The Migration That Actually Worked:

• Started with a read replica in RDS
• Gradually moved read traffic over
• Tested failover scenarios obsessively
• Migrated writes during a planned maintenance window
• Had a rollback plan (used it twice)

Production Gotchas (The Stuff That Breaks at 3am)

Running RDS in production teaches you things AWS docs don't mention:

Connection Pooling is Mandatory:
PostgreSQL on RDS defaults to 100 connections. Your app will die. Use pgbouncer or RDS Proxy (which adds 50ms latency but whatever).
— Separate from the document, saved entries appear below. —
import Literature.NumberTheory.Rogawski1990.LocalTransfer
import HarnessLib

/-!
# Transversal sums: `∑ᶠ` over conjugacy classes against a transfer factor ∕ a stable-conjugacy relation = a finite sum over an explicit family of representatives
# (Rogawski 1990 §4.1 (4.1.1) p. 39, §4.3 (4.3.1) p. 43; the finite-sum regroupings of §12.5 p. 183 ∕ Lemma 12.5.1)

Topic `NumberTheory/Rogawski1990`; namespace `Literature.NumberTheory.Rogawski1990`.  THEOREMS ONLY (no definition, no instance, no notation, no named fact, no `sorry`);
generic over abstract groups.  Cell `pub/hodgecm-mathlib`, crux H413 = `stmt-HodgeConjecture-24833` (lane `--supports`, count-neutral); seat F0P3a-p02 (g24); ROAD «UP-TR»
(holder F0P3-p02 (g23), architecture v2 a950f43e §A) — the two regroupings used at (A-4) (the `G`-side bracket `∑ᶠ_c Δ‴(s, out c) Φ_G(c, f)` as a sum over the EMB-FAMILY
transversal of (N2b′)) and at (A-5) (`Φ^st_H(s, fH) = Σ_{φ ∈ Tw} Φ_H(⟦φ s⟧, fH)` over the TWIST family of (H6a′)), typed ONCE over abstract groups so that the consumers bind them by
`exact` with the exhaustion ∕ injectivity clauses of those bricks as hypotheses.

* §1 `G`-side, transfer factor `T : TransferFactorData A B R` (★ `LocalTransfer`: `Δ(a, ·)` vanishes off `R a ·` and is a class function in each variable): for a finite family
  `b : ι → B` over `s : Finset ι` which EXHAUSTS the matches of `a` up to conjugacy (`∀ k, R a k → ∃ i ∈ s, IsConj (b i) k`) and is INJECTIVE up to conjugacy,
  **`finsum_delta_mul_classOrbitalIntegral_eq_sum_of_family`**: `∑ᶠ c, Δ(a, out c) · Φ(c, f) = Σ_{i ∈ s} Δ(a, b i) · Φ(⟦b i⟧, f)` (the multi-class twin of ★
  `finsum_delta_mul_classOrbitalIntegral_eq_of_unique`); element-`Finset` form `…_eq_sum_of_transversal`.
* §2 `H`-side, a «stable conjugacy» relation `st` stable under conjugating its second argument: for a finite family `φ : ι → A` over `s` of `st`-partners of `a`, exhausting
  `{k | st a k}` up to conjugacy and injective up to conjugacy, **`stableOrbitalIntegralRel_eq_sum_of_family`**: `Φ^st(a, f) = Σ_{i ∈ s} Φ(⟦φ i⟧, f)` (the family twin of ★
  `stableOrbitalIntegralRel_eq_sum` ∕ ★ `stableOrbitalIntegralRel_eq_add_of_two_classes`); element-`Finset` form `…_eq_sum_of_transversal`; and the class-set identity
  `setOf_st_out_eq_image` behind it.
HONEST LABEL: count-neutral finite bookkeeping; proves no printed statement; HC_CM is proved only modulo the printed citations (2 remaining named inputs: hLiu418 =
`stmt-HodgeConjecture-24832`, h413 = `stmt-HodgeConjecture-24833`) until rung 0 closes.

## References
* [Rogawski1990] J. D. Rogawski, *Automorphic Representations of Unitary Groups in Three Variables*, Ann. of Math. Stud. 123 (1990), §4.1 (4.1.1) p. 39, §4.3 (4.3.1)–(4.3.2) p. 43,
  §12.5 p. 183 (Lemma 12.5.1).
-/

set_option autoImplicit false

noncomputable section

namespace Literature.NumberTheory.Rogawski1990

open Literature.NumberTheory.Automorphic

/-! ## §1 The `G`-side: `∑ᶠ_c Δ(a, out c) Φ(c, f)` over a transversal of the matches of `a` -/

section Delta

variable {A B ι : Type*} [Group A] [Group B] [∀ b : B, MeasurableSpace (B ⧸ Subgroup.centralizer ({b} : Set B))] {R : A → B → Prop}

/-- **`∑ᶠ_c Δ(a, out c) · Φ(c, f)` IS A FINITE SUM OVER ANY TRANSVERSAL FAMILY OF THE MATCHES OF `a`.**  For a transfer factor `T` supported on `R` and conjugation-invariant in
the second variable (★ `TransferFactorData`), any orbital measure family `mG`, any `f`, and a finite family `b : ι → B` over `s` such that every `k` with `R a k` is conjugate to
some `b i` (`i ∈ s`) and distinct indices give non-conjugate elements: `∑ᶠ c, Δ(a, out c) Φ(c, f) = Σ_{i ∈ s} Δ(a, b i) Φ(⟦b i⟧, f)` — the support of the summand lies in
`{⟦b i⟧}` (`Δ(a, out c) ≠ 0` forces `R a (out c)`), `i ↦ ⟦b i⟧` is injective on `s`, and `Δ(a, out ⟦b i⟧) = Δ(a, b i)` by conjugation invariance.
[cite: Rogawski1990, §4.3 (4.3.1)–(4.3.2) p. 43; §12.5 p. 183] -/
theorem finsum_delta_mul_classOrbitalIntegral_eq_sum_of_family (T : TransferFactorData A B R) (mG : OrbitalMeasureFamily B) (f : B → ℂ) (a : A)
    (s : Finset ι) (b : ι → B) (hexh : ∀ k : B, R a k → ∃ i ∈ s, IsConj (b i) k) (hinj : ∀ i ∈ s, ∀ j ∈ s, i ≠ j → ¬ IsConj (b i) (b j)) :
    ∑ᶠ c : ConjClasses B, T.Δ a (Quotient.out c) * classOrbitalIntegral mG f c =
      ∑ i ∈ s, T.Δ a (b i) * classOrbitalIntegral mG f (ConjClasses.mk (b i)) := by
  classical
  have hsupp : (Function.support fun c : ConjClasses B => T.Δ a (Quotient.out c) * classOrbitalIntegral mG f c) ⊆
      ↑(s.image fun i => ConjClasses.mk (b i)) := by
    intro c hc
    rw [Function.mem_support] at hc
    have hΔ : T.Δ a (Quotient.out c) ≠ 0 := fun h => hc (by rw [h, zero_mul])
    have hrel : R a (Quotient.out c) := by
      by_contra h
      exact hΔ (T.eq_zero_of_not_rel _ _ h)
    obtain ⟨i, hi, hconj⟩ := hexh _ hrel
    rw [Finset.coe_image]
    exact ⟨i, Finset.mem_coe.2 hi, (ConjClasses.mk_eq_mk_iff_isConj.2 hconj).trans (Quotient.out_eq c)⟩
  rw [finsum_eq_sum_of_support_subset _ hsupp, Finset.sum_image]
  · refine Finset.sum_congr rfl fun i _ => ?_
    -- `Δ(a, out ⟦b i⟧) = Δ(a, b i)`: `out ⟦b i⟧ = y (b i) y⁻¹`
    obtain ⟨y, hy⟩ := isConj_iff.1 (ConjClasses.mk_eq_mk_iff_isConj.1 (Quotient.out_eq (ConjClasses.mk (b i))).symm)
    rw [← hy, T.conj_right]
  · intro i hi j hj hij
    by_contra hne
    exact hinj i hi j hj hne (ConjClasses.mk_eq_mk_iff_isConj.1 hij)

/-- **Element-`Finset` form**: for a finite TRANSVERSAL `S ⊆ B` of the matches of `a` (every `k` with `R a k` conjugate to a member; members pairwise non-conjugate),
`∑ᶠ c, Δ(a, out c) Φ(c, f) = Σ_{b ∈ S} Δ(a, b) Φ(⟦b⟧, f)`. [cite: Rogawski1990, §4.3 (4.3.1)–(4.3.2) p. 43; §12.5 p. 183] -/
theorem finsum_delta_mul_classOrbitalIntegral_eq_sum_of_transversal (T : TransferFactorData A B R) (mG : OrbitalMeasureFamily B) (f : B → ℂ) (a : A)
    (S : Finset B) (hexh : ∀ k : B, R a k → ∃ b ∈ S, IsConj b k) (hinj : ∀ b ∈ S, ∀ b' ∈ S, b ≠ b' → ¬ IsConj b b') :
    ∑ᶠ c : ConjClasses B, T.Δ a (Quotient.out c) * classOrbitalIntegral mG f c =
      ∑ b ∈ S, T.Δ a b * classOrbitalIntegral mG f (ConjClasses.mk b) :=
  finsum_delta_mul_classOrbitalIntegral_eq_sum_of_family T mG f a S id hexh hinj

/-- **Vanishing form**: if NO `k` matches `a` (`∀ k, ¬ R a k`) then `∑ᶠ c, Δ(a, out c) Φ(c, f) = 0` (empty transversal). [cite: Rogawski1990, §4.3 (4.3.1) p. 43] -/
theorem finsum_delta_mul_classOrbitalIntegral_eq_zero_of_forall_not (T : TransferFactorData A B R) (mG : OrbitalMeasureFamily B) (f : B → ℂ) (a : A)
    (hno : ∀ k : B, ¬ R a k) :
    ∑ᶠ c : ConjClasses B, T.Δ a (Quotient.out c) * classOrbitalIntegral mG f c = 0 := by
  rw [finsum_delta_mul_classOrbitalIntegral_eq_sum_of_transversal T mG f a ∅ (fun k hk => (hno k hk).elim) (fun b hb => (Finset.notMem_empty b hb).elim),
    Finset.sum_empty]

end Delta

/-! ## §2 The `H`-side: `Φ^st(a, f)` over a transversal family of the `st`-class of `a` -/

section Stable

variable {A ι : Type*} [Group A]

/-- **The class set of `Φ^st(a, ·)` is the image of a transversal family**: if `st a` is stable under conjugating its argument, every `φ i` (`i ∈ s`) is an `st`-partner of
`a`, and every `st`-partner of `a` is conjugate to some `φ i`, then `{c | st a (out c)} = (fun i => ⟦φ i⟧) '' s`. [cite: Rogawski1990, §4.1 (4.1.1) p. 39] -/
theorem setOf_st_out_eq_image (st : A → A → Prop) (a : A) (s : Finset ι) (φ : ι → A) (hst : ∀ i ∈ s, st a (φ i))
    (hconj : ∀ k k' : A, IsConj k k' → st a k → st a k') (hexh : ∀ k : A, st a k → ∃ i ∈ s, IsConj (φ i) k) :
    {c : ConjClasses A | st a (Quotient.out c)} = (fun i => ConjClasses.mk (φ i)) '' (s : Set ι) := by
  ext c
  constructor
  · intro hc
    obtain ⟨i, hi, hconj'⟩ := hexh _ hc
    exact ⟨i, Finset.mem_coe.2 hi, (ConjClasses.mk_eq_mk_iff_isConj.2 hconj').trans (Quotient.out_eq c)⟩
  · rintro ⟨i, hi, rfl⟩
    have h : IsConj (φ i) (Quotient.out (ConjClasses.mk (φ i))) :=
      ConjClasses.mk_eq_mk_iff_isConj.1 (Quotient.out_eq (ConjClasses.mk (φ i))).symm
    exact hconj _ _ h (hst i (Finset.mem_coe.1 hi))

/-- **`Φ^st(a, f)` IS A FINITE SUM OVER ANY TRANSVERSAL FAMILY OF THE `st`-CLASS OF `a`.**  For a «stable conjugacy» relation `st` with `st a` stable under conjugation of its
argument, any orbital measure family, any `f`, and a finite family `φ : ι → A` over `s` of `st`-partners of `a` exhausting `{k | st a k}` up to conjugacy and injective up to
conjugacy: `Φ^st(a, f) = Σ_{i ∈ s} Φ(⟦φ i⟧, f)` (★ `stableOrbitalIntegralRel` is the `finsum` over `{c | st a (out c)}`, which is `{⟦φ i⟧ | i ∈ s}` with `i ↦ ⟦φ i⟧` injective on
`s`). [cite: Rogawski1990, §4.1 (4.1.1) p. 39; §12.5 p. 183] -/
theorem stableOrbitalIntegralRel_eq_sum_of_family [∀ a : A, MeasurableSpace (A ⧸ Subgroup.centralizer ({a} : Set A))]
    (st : A → A → Prop) (mH : OrbitalMeasureFamily A) (f : A → ℂ) (a : A) (s : Finset ι) (φ : ι → A)
    (hst : ∀ i ∈ s, st a (φ i)) (hconj : ∀ k k' : A, IsConj k k' → st a k → st a k') (hexh : ∀ k : A, st a k → ∃ i ∈ s, IsConj (φ i) k)
    (hinj : ∀ i ∈ s, ∀ j ∈ s, i ≠ j → ¬ IsConj (φ i) (φ j)) :
    stableOrbitalIntegralRel st mH f a = ∑ i ∈ s, classOrbitalIntegral mH f (ConjClasses.mk (φ i)) := by
  classical
  have hinj' : Set.InjOn (fun i => ConjClasses.mk (φ i)) (s : Set ι) := by
    intro i hi j hj hij
    by_contra hne
    exact hinj i (Finset.mem_coe.1 hi) j (Finset.mem_coe.1 hj) hne (ConjClasses.mk_eq_mk_iff_isConj.1 hij)
  rw [stableOrbitalIntegralRel_def, setOf_st_out_eq_image st a s φ hst hconj hexh, finsum_mem_image hinj', finsum_mem_coe_finset]

/-- **Element-`Finset` form**: for a finite TRANSVERSAL `S ⊆ A` of the `st`-class of `a` (members are `st`-partners of `a`, exhaust it up to conjugacy, pairwise non-conjugate),
`Φ^st(a, f) = Σ_{k ∈ S} Φ(⟦k⟧, f)`. [cite: Rogawski1990, §4.1 (4.1.1) p. 39; §12.5 p. 183] -/
theorem stableOrbitalIntegralRel_eq_sum_of_transversal [∀ a : A, MeasurableSpace (A ⧸ Subgroup.centralizer ({a} : Set A))]
    (st : A → A → Prop) (mH : OrbitalMeasureFamily A) (f : A → ℂ) (a : A) (S : Finset A)
    (hst : ∀ k ∈ S, st a k) (hconj : ∀ k k' : A, IsConj k k' → st a k → st a k') (hexh : ∀ k : A, st a k → ∃ k₀ ∈ S, IsConj k₀ k)
    (hinj : ∀ k ∈ S, ∀ k' ∈ S, k ≠ k' → ¬ IsConj k k') :
    stableOrbitalIntegralRel st mH f a = ∑ k ∈ S, classOrbitalIntegral mH f (ConjClasses.mk k) :=
  stableOrbitalIntegralRel_eq_sum_of_family st mH f a S id hst hconj hexh hinj

/-- **The classes in the sum are counted exactly**: under the same hypotheses `{c | st a (out c)}` is finite with `ncard = s.card`. [cite: Rogawski1990, §4.1 (4.1.1) p. 39] -/
theorem ncard_setOf_st_out_eq_card (st : A → A → Prop) (a : A) (s : Finset ι) (φ : ι → A) (hst : ∀ i ∈ s, st a (φ i))
    (hconj : ∀ k k' : A, IsConj k k' → st a k → st a k') (hexh : ∀ k : A, st a k → ∃ i ∈ s, IsConj (φ i) k)
    (hinj : ∀ i ∈ s, ∀ j ∈ s, i ≠ j → ¬ IsConj (φ i) (φ j)) :
    {c : ConjClasses A | st a (Quotient.out c)}.ncard = s.card := by
  classical
  have hinj' : Set.InjOn (fun i => ConjClasses.mk (φ i)) (s : Set ι) := by
    intro i hi j hj hij
    by_contra hne
    exact hinj i (Finset.mem_coe.1 hi) j (Finset.mem_coe.1 hj) hne (ConjClasses.mk_eq_mk_iff_isConj.1 hij)
  rw [setOf_st_out_eq_image st a s φ hst hconj hexh, hinj'.ncard_image, Set.ncard_coe_finset]

end Stable

end Literature.NumberTheory.Rogawski1990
Parameter Groups Will Save Your Ass:
Default parameters suck. Create custom parameter groups:

• `shared_preload_libraries = 'pg_stat_statements'` for PostgreSQL monitoring
• `log_statement = 'all'` for debugging (disable in prod, it's slow)
• `max_connections` = something realistic for your instance

Monitoring That Actually Matters:

• CPU utilization (obvious)
• Database connections (more important than you think)
• Read/write IOPS (to catch storage bottlenecks)
• Replication lag on read replicas
• Backup duration (long backups indicate storage issues)

The Limitations They Don't Advertise

RDS solves a lot of problems but creates new ones:

You Can't Access the Underlying Server:
Forget about custom extensions, kernel tuning, or direct file access. Need a custom PostgreSQL extension? Too bad. Want to tune shared memory? Nope. You get what AWS gives you.

Maintenance Windows Suck:
OS patches require restarts. Database updates require restarts. AWS picks the time, you deal with the downtime. Blue/green deployments help but cost double during the migration.

Storage IOPS Throttling:
gp3 storage throttles after you burst your baseline IOPS. Your database slows down during busy periods and you won't know why. io2 storage costs 30% more but at least it's predictable.

Cross-AZ Costs Add Up:
Multi-AZ doubles your instance costs AND adds data transfer charges. Every query between AZs costs money. Put your app and database in the same AZ when possible.

2025 Updates (The Good and the Bullshit)

What's Actually Useful:

• gp3 storage is faster and cheaper than gp2
• r7i instances are 15% better price/performance than r6i but only if you need the extra compute
• Aurora Serverless v2 finally works (v1 was garbage)

What's Annoying:

• Performance Insights is dying November 30, 2025
• Replacement "Database Insights" costs more and does less
• Zero-ETL integration with Redshift exists but requires Aurora (expensive)

Version Deprecations to Watch:

• Don't use t2/m4/r4 instances - they're being phased out
• MySQL 5.7 support ends soon, upgrade to 8.0
• PostgreSQL 12/13 have known memory issues, use 14+

Bottom line: RDS is still the least-bad option for managed databases. Just don't believe the marketing hype.